Highlights & Insights¶

Quantifying "Deeper Thought, Weaker Aim": The paper moves from documenting "CoT drops accuracy" to identifying "attention dispersion" as a measurable, actionable cause.
Replacing supervision with linear correlation: Discovering \(R_{img}=k H_{img}+b\) turns a supervised problem (finding visual heads) into a statistical one, which is highly transferable.
"Negative Sample" Denoising: Using early-layer background heads as a template to subtract "sinks" is a clever way to self-correct bias without hard-coding masks.
Selective Weighting: By only touching visual heads, the method preserves reasoning fluency, explaining why it reduces hallucinations without breaking language logic.

Limitations & Future Work¶

This is a post-hoc intervention (treating symptoms).

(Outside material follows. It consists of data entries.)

import Summits.CriticalPhenomena.SAWScalingLimit.Theorems.SAWDefectDecoherenceMassRatioFlatRootDoorShift
import Summits.CriticalPhenomena.SAWScalingLimit.Theorems.SAWDefectDecoherenceMassRatioFlatRootDoorReturn
import Summits.CriticalPhenomena.SAWScalingLimit.Theorems.SAWDefectDecoherenceMassRatioFlatRootRootSwapReduction

/-!
# One-period door comparability on a flat piece of a half-plane sub-domain (crux `MassRatio`, stmt-CriticalPhenomena-8550, line `flat-root-arc-swap`)

Lead-c2 corollary file: the landed door-shift inequality (`DoorShift.doorShift_le`,
`…FlatRootDoorShift.lean`) and the landed arch bound for the adjacent-door return mass
(`DoorShift.doorReturn_le_of_halfPlane`, `…FlatRootDoorReturn.lean`) combine into a comparability
of critical spin-`0` SAW masses between two ADJACENT door edges `door m p`, `door m p'` (`p' = p ± 2`)
of the bottom row `m` of a domain `Λ ⊆ {row ≥ m}`, with the UNIVERSAL constant
`C₀ = x_c⁻² + 1 + x_c⁻¹/cos(3π/8)` (≈ 9.24):

* `doorShift_le_of_halfPlane` — target form `Z_Λ(e → door p) ≤ C₀ · Z_Λ(e → door p')` (every root `e`
  off the four local edges);
* `doorRootShift_le_of_halfPlane` — root form `Z_Λ(door p → e) ≤ C₀ · Z_Λ(door p' → e)` for mid-edges
  `e` of the domain (reciprocity `Z(r → z) = Z(z → r)`, `RootSwapArc.Z_symm`);
* `massK_doorShift_le_of_halfPlane` — summed over the `K`-mid-edges: `M_K(door p) ≤ C₀ · M_K(door p')`
  whenever no `K`-mid-edge is one of the four local edges.

This is the `ε = 0`, ADJACENT-PAIR case of the line's tame comparability `FlatArcHarnackAt`
(`…FlatRootRootSwapReduction.lean`) in half-plane sub-domains; iterating it `k` periods costs `C₀^k`,
so it does not give the macroscopic statement. Sources: Duminil-Copin–Smirnov, Ann. of Math. 175
(2012) (arXiv:1007.0575) §3; line card `Cruxes/MassRatio/Lines/flat-root-arc-swap.md`.
-/

noncomputable section

namespace Summit.CriticalPhenomena.SAWScalingLimit.Theorems.MassRatio.FlatRoot

open Literature.Probability.LatticeModels Literature.Probability.RandomPlanarGeometry
open Literature.Probability.RandomPlanarGeometry.SAW
open Summit.CriticalPhenomena.SAWScalingLimit.Theorems.MassRatio.Negative
open Summit.CriticalPhenomena.SAWScalingLimit.Theorems.MassRatio.Renewal (Z door)

namespace DoorShift

/-- **Half-plane door comparability, target form (registered sub-goal).** For `Λ ⊆ {row ≥ m}`, two
adjacent doors `door m p`, `door m p'` (`p' = p ± 2`, `(p - m)` even) with `bv m p, bv m q, bv m p' ∈ Λ`
(`q` the position between them) and a root `e` off the four local edges:
`Z_Λ(e → door p) ≤ (x_c⁻² + 1 + x_c⁻¹/cos(3π/8)) · Z_Λ(e → door p')`. -/
theorem doorShift_le_of_halfPlane : ∀ (Λ : Finset HexVertex) (m p p' q : ℤ) (e : Sym2 HexVertex), (∀ v ∈ Λ, m ≤ row v) → (p - m) % 2 = 0 → ((p' = p + 2 ∧ q = p + 1) ∨ (p' = p - 2 ∧ q = p - 1)) → bv m p ∈ Λ → bv m q ∈ Λ → bv m p' ∈ Λ → e ≠ door m p → e ≠ door m p' → e ≠ s(bv m p, bv m q) → e ≠ s(bv m q, bv m p') → Z Λ e (door m p) ≤ (hexCriticalFugacity⁻¹ ^ 2 + 1 + hexCriticalFugacity⁻¹ * (Real.cos (3 * Real.pi / 8))⁻¹) * Z Λ e (door m p') := by
  intro Λ m p p' q e hΛ hpm hpq hv hu hv' he₁ he₂ he₃ he₄
  have hd : bv (m - 1) p ∉ Λ := fun h => by have := hΛ _ h; rw [row_bv] at this; omega
  have hd' : bv (m - 1) p' ∉ Λ := fun h => by have := hΛ _ h; rw [row_bv] at this; omega
  have hp'm : (p' - m) % 2 = 0 := by rcases hpq with ⟨h, -⟩ | ⟨h, -⟩ <;> omega
  have hne : p ≠ p' := by rcases hpq with ⟨h, -⟩ | ⟨h, -⟩ <;> omega
  have h₁ := doorShift_le Λ m p p' q e hpm hpq hv hu hv' hd hd' he₁ he₂ he₃ he₄
  have h₂ := doorReturn_le_of_halfPlane Λ m p p' hΛ hpm hp'm hne hv'
  have hx : 0 ≤ hexCriticalFugacity⁻¹ := inv_nonneg.2 hexCriticalFugacity_pos_lt_one.1.le
  have hZ : 0 ≤ Z Λ e (door m p') := norm_nonneg _
  refine h₁.trans (mul_le_mul_of_nonneg_right ?_ hZ)
  have := mul_le_mul_of_nonneg_left h₂ hx
  linarith

/-- **Half-plane door comparability, root form (registered sub-goal).** Same setting, for a
mid-edge `e` of the domain off the four local edges:
`Z_Λ(door p → e) ≤ (x_c⁻² + 1 + x_c⁻¹/cos(3π/8)) · Z_Λ(door p' → e)` (reciprocity). -/
theorem doorRootShift_le_of_halfPlane : ∀ (Λ : Finset HexVertex) (m p p' q : ℤ) (e : Sym2 HexVertex), (∀ v ∈ Λ, m ≤ row v) → (p - m) % 2 = 0 → ((p' = p + 2 ∧ q = p + 1) ∨ (p' = p - 2 ∧ q = p - 1)) → bv m p ∈ Λ → bv m q ∈ Λ → bv m p' ∈ Λ → e ∈ hexDomainMidEdges Λ → e ≠ door m p → e ≠ door m p' → e ≠ s(bv m p, bv m q) → e ≠ s(bv m q, bv m p') → Z Λ (door m p) e ≤ (hexCriticalFugacity⁻¹ ^ 2 + 1 + hexCriticalFugacity⁻¹ * (Real.cos (3 * Real.pi / 8))⁻¹) * Z Λ (door m p') e := by
  intro Λ m p p' q e hΛ hpm hpq hv hu hv' he he₁ he₂ he₃ he₄
  have hp'm : (p' - m) % 2 = 0 := by rcases hpq with ⟨h, -⟩ | ⟨h, -⟩ <;> omega
  rw [RootSwapArc.Z_symm (door_mem_midEdges hpm hv) he,
    RootSwapArc.Z_symm (door_mem_midEdges hp'm hv') he]
  exact doorShift_le_of_halfPlane Λ m p p' q e hΛ hpm hpq hv hu hv' he₁ he₂ he₃ he₄

/-- **Half-plane door comparability for the normalised `K`-mass (registered sub-goal).** Same
setting; if no `K`-mid-edge of `Λ` at mesh `δ` is one of the four local edges, then
`M_K(door p) ≤ (x_c⁻² + 1 + x_c⁻¹/cos(3π/8)) · M_K(door p')`. -/
theorem massK_doorShift_le_of_halfPlane : ∀ (Λ : Finset HexVertex) (m p p' q : ℤ) (δ : ℝ) (K : Set ℂ), (∀ v ∈ Λ, m ≤ row v) → (p - m) % 2 = 0 → ((p' = p + 2 ∧ q = p + 1) ∨ (p' = p - 2 ∧ q = p - 1)) → bv m p ∈ Λ → bv m q ∈ Λ → bv m p' ∈ Λ → (∀ e ∈ {e : Sym2 HexVertex | e ∈ hexDomainMidEdges Λ ∧ (δ : ℂ) * hexMidpoint e ∈ K}, e ≠ door m p ∧ e ≠ door m p' ∧ e ≠ s(bv m p, bv m q) ∧ e ≠ s(bv m q, bv m p')) → massK Λ (door m p) δ K ≤ (hexCriticalFugacity⁻¹ ^ 2 + 1 + hexCriticalFugacity⁻¹ * (Real.cos (3 * Real.pi / 8))⁻¹) * massK Λ (door m p') δ K := by
  intro Λ m p p' q δ K hΛ hpm hpq hv hu hv' hK
  unfold massK
  rw [mul_left_comm]
  refine mul_le_mul_of_nonneg_left ?_ (sq_nonneg δ)
  have hfin := midEdgesIn_finite Λ δ K
  rw [finsum_mem_eq_finite_toFinset_sum _ hfin, finsum_mem_eq_finite_toFinset_sum _ hfin,
    Finset.mul_sum]
  refine Finset.sum_le_sum fun e he => ?_
  have heS := hfin.mem_toFinset.1 he
  obtain ⟨h₁, h₂, h₃, h₄⟩ := hK e heS
  exact doorRootShift_le_of_halfPlane Λ m p p' q e hΛ hpm hpq hv hu hv' heS.1 h₁ h₂ h₃ h₄

end DoorShift

end Summit.CriticalPhenomena.SAWScalingLimit.Theorems.MassRatio.FlatRoot
/-! ## §3 Along the gnomonic blow-up: cubic in the letter size -/

/-- ★★★ **THIRD-ORDER S-B ALONG THE GNOMONIC BLOW-UP**: for hub `a ≠ 0`, signs `ε`, coordinates `η` with all letter sizes `≤ A`
(`τ(η.1.1), τ(η.1.2) ≤ A` for the transversely dilated `x, y`; `√Σ(η.2.1)ₖ² ≤ A` for `z`; `√Σ(η.2.2 i)ₖ² ≤ A` for every follower), the deficit
`t ↦ chartDeficit L z χ (blowUpPoint t (gnomonicPoint a ε η))` in the LINEAR blow-up parameter has three derivatives everywhere with
`|d/dt| ≤ 720·L⁴·A`, `|d²/dt²| ≤ 20400·L⁴·A²`, `|d³/dt³| ≤ 2484000·L⁴·A³` (leaders `≤ 3A` ✓`jet3_leader_blowUpPoint`, followers `≤ A` ✓`jet3_follower`,
links `≤ 5A` `jet3_fixHistory`, `realJet3_qDeficit_le`, ✓`swapRingDeficit_eq_qDeficit`). [cite: Luscher1983, §2] -/
theorem realJet3_chartDeficit_gnomonic_le (z : Fin 3 → Bool) (χ : Site 3 L → SU2) {a : ℍ} (ha : a ≠ 0) (ε : GnoSign L) (η : GnoCoord L) {A : ℝ}
    (hA : 0 ≤ A) (hx : Real.sqrt ((η.1.1 1 ^ 2 + η.1.1 2 ^ 2) / (1 + η.1.1 0 ^ 2)) ≤ A) (hy : Real.sqrt ((η.1.2 1 ^ 2 + η.1.2 2 ^ 2) / (1 + η.1.2 0 ^ 2)) ≤ A)
    (hz : Real.sqrt (∑ k, η.2.1 k ^ 2) ≤ A) (hf : ∀ i, Real.sqrt (∑ k, η.2.2 i k ^ 2) ≤ A) :
    ∃ d₁ d₂ d₃ : ℝ → ℝ, (∀ t, HasDerivAt (fun t : ℝ => chartDeficit L z χ (blowUpPoint t (gnomonicPoint a ε η))) (d₁ t) t) ∧
      (∀ t, HasDerivAt d₁ (d₂ t) t) ∧ (∀ t, HasDerivAt d₂ (d₃ t) t) ∧
      ∀ t, |d₁ t| ≤ 720 * (L : ℝ) ^ 4 * A ∧ |d₂ t| ≤ 20400 * (L : ℝ) ^ 4 * A ^ 2 ∧ |d₃ t| ≤ 2484000 * (L : ℝ) ^ 4 * A ^ 3 := by
  -- the letters: leaders `≤ 3A`, followers `≤ A`
  have hC : ∀ μ : Fin 4, ∃ f₁ f₂ f₃ : ℝ → ℍ, (∀ t, HasDerivAt (fun t : ℝ => su2Quat ((blowUpPoint (L := L) t (gnomonicPoint a ε η)).1 μ)) (f₁ t) t) ∧
      (∀ t, HasDerivAt f₁ (f₂ t) t) ∧ (∀ t, HasDerivAt f₂ (f₃ t) t) ∧
      ∀ t, ‖su2Quat ((blowUpPoint (L := L) t (gnomonicPoint a ε η)).1 μ)‖ ≤ 1 ∧ ‖f₁ t‖ ≤ 3 * A ∧ ‖f₂ t‖ ≤ (3 * A) ^ 2 ∧ ‖f₃ t‖ ≤ 3 * (3 * A) ^ 3 :=
    fun μ => jet3_mono (by positivity) (by linarith) (jet3_leader_blowUpPoint ha ε η μ)
  have hU : ∀ i : Fol L, ∃ f₁ f₂ f₃ : ℝ → ℍ, (∀ t, HasDerivAt (fun t : ℝ => su2Quat ((blowUpPoint (L := L) t (gnomonicPoint a ε η)).2 i)) (f₁ t) t) ∧
      (∀ t, HasDerivAt f₁ (f₂ t) t) ∧ (∀ t, HasDerivAt f₂ (f₃ t) t) ∧
      ∀ t, ‖su2Quat ((blowUpPoint (L := L) t (gnomonicPoint a ε η)).2 i)‖ ≤ 1 ∧ ‖f₁ t‖ ≤ A ∧ ‖f₂ t‖ ≤ A ^ 2 ∧ ‖f₃ t‖ ≤ 3 * A ^ 3 :=
    fun i => jet3_mono (Real.sqrt_nonneg _) (hf i) (jet3_follower a ε η i)
  -- the words and the deficit
  obtain ⟨hl, hs⟩ := jet3_fixHistory (C := fun t => (blowUpPoint (L := L) t (gnomonicPoint a ε η)).1)
    (U := fun t => (blowUpPoint (L := L) t (gnomonicPoint a ε η)).2) χ (by positivity : (0 : ℝ) ≤ 3 * A) hA hC hU
  have e5 : 3 * A + A + A = 5 * A := by ring
  rw [e5] at hl hs
  have h := realJet3_qDeficit_le (L := L) z (M := 5 * A) (by positivity)
    (Q := fun t => ((fun (i : Fin (2 * L - 1 + 1)) (e : Edge 3 L) =>
        su2Quat ((fixHistory (ringConfig χ (blowUpPoint (L := L) t (gnomonicPoint a ε η)))).1 i e)),
      fun x : Site 3 L => su2Quat ((fixHistory (ringConfig χ (blowUpPoint (L := L) t (gnomonicPoint a ε η)))).2 x)))
    (fun i e => hl i e) (fun x => hs x)
  have e : (fun t : ℝ => chartDeficit L z χ (blowUpPoint t (gnomonicPoint a ε η))) = fun t => qDeficit z
      ((fun (i : Fin (2 * L - 1 + 1)) (e : Edge 3 L) => su2Quat ((fixHistory (ringConfig χ (blowUpPoint (L := L) t (gnomonicPoint a ε η)))).1 i e)),
        fun x : Site 3 L => su2Quat ((fixHistory (ringConfig χ (blowUpPoint (L := L) t (gnomonicPoint a ε η)))).2 x)) :=
    funext fun t => swapRingDeficit_eq_qDeficit z _
  rw [e]
  refine realJet3_mono ?_ ?_ ?_ h
  · nlinarith [pow_nonneg (Nat.cast_nonneg L : (0 : ℝ) ≤ L) 4]
  · nlinarith [pow_nonneg (Nat.cast_nonneg L : (0 : ℝ) ≤ L) 4, sq_nonneg A]
  · nlinarith [pow_nonneg (Nat.cast_nonneg L : (0 : ℝ) ≤ L) 4, pow_nonneg hA 3]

Future work might use RL to train "visually grounded reasoning" to prevent dispersion at the source.
Experiments focus heavily on the Qwen family; multi-family cross-architecture analysis is present but benefits on the method side could be more extensive.
Introduces multiple hyperparameters (\(\lambda, \tau, \gamma, k\)); sensitivity analysis is somewhat limited.
Absolute gains in accuracy on some benchmarks are modest; the primary value lies in reducing the off-topic index and improving grounding.

vs. ICoT / DeepEyes: They focus on "what visual information to include" via retraining; VRGA focuses on "where to look" via training-free inference intervention.
vs. Zhang et al. / Liu et al.: They stay at the layer level or provide diagnosis; VRGA moves to the head level and provides an intervention.
vs. Li et al. (Attention Sink Recognition): Instead of just excluding sinks, VRGA uses background heads to cancel out sink biases, allowing for more fine-grained relevance detection.

Rating¶

Novelty: ⭐⭐⭐⭐⭐ Redefining CoT degradation as attention dispersion and using the \(R_{img}\)-\(H_{img}\) relationship for unsupervised selection is highly innovative.
Experimental Thoroughness: ⭐⭐⭐⭐ Strong multi-model validation and masking experiments, though hyperparameter sensitivity is not fully detailed.
Writing Quality: ⭐⭐⭐⭐ Clear logic from diagnosis to solution; metrics are well-defined.
Value: ⭐⭐⭐⭐⭐ Training-free, plug-and-play, and interpretable—highly valuable for any MLLM running CoT.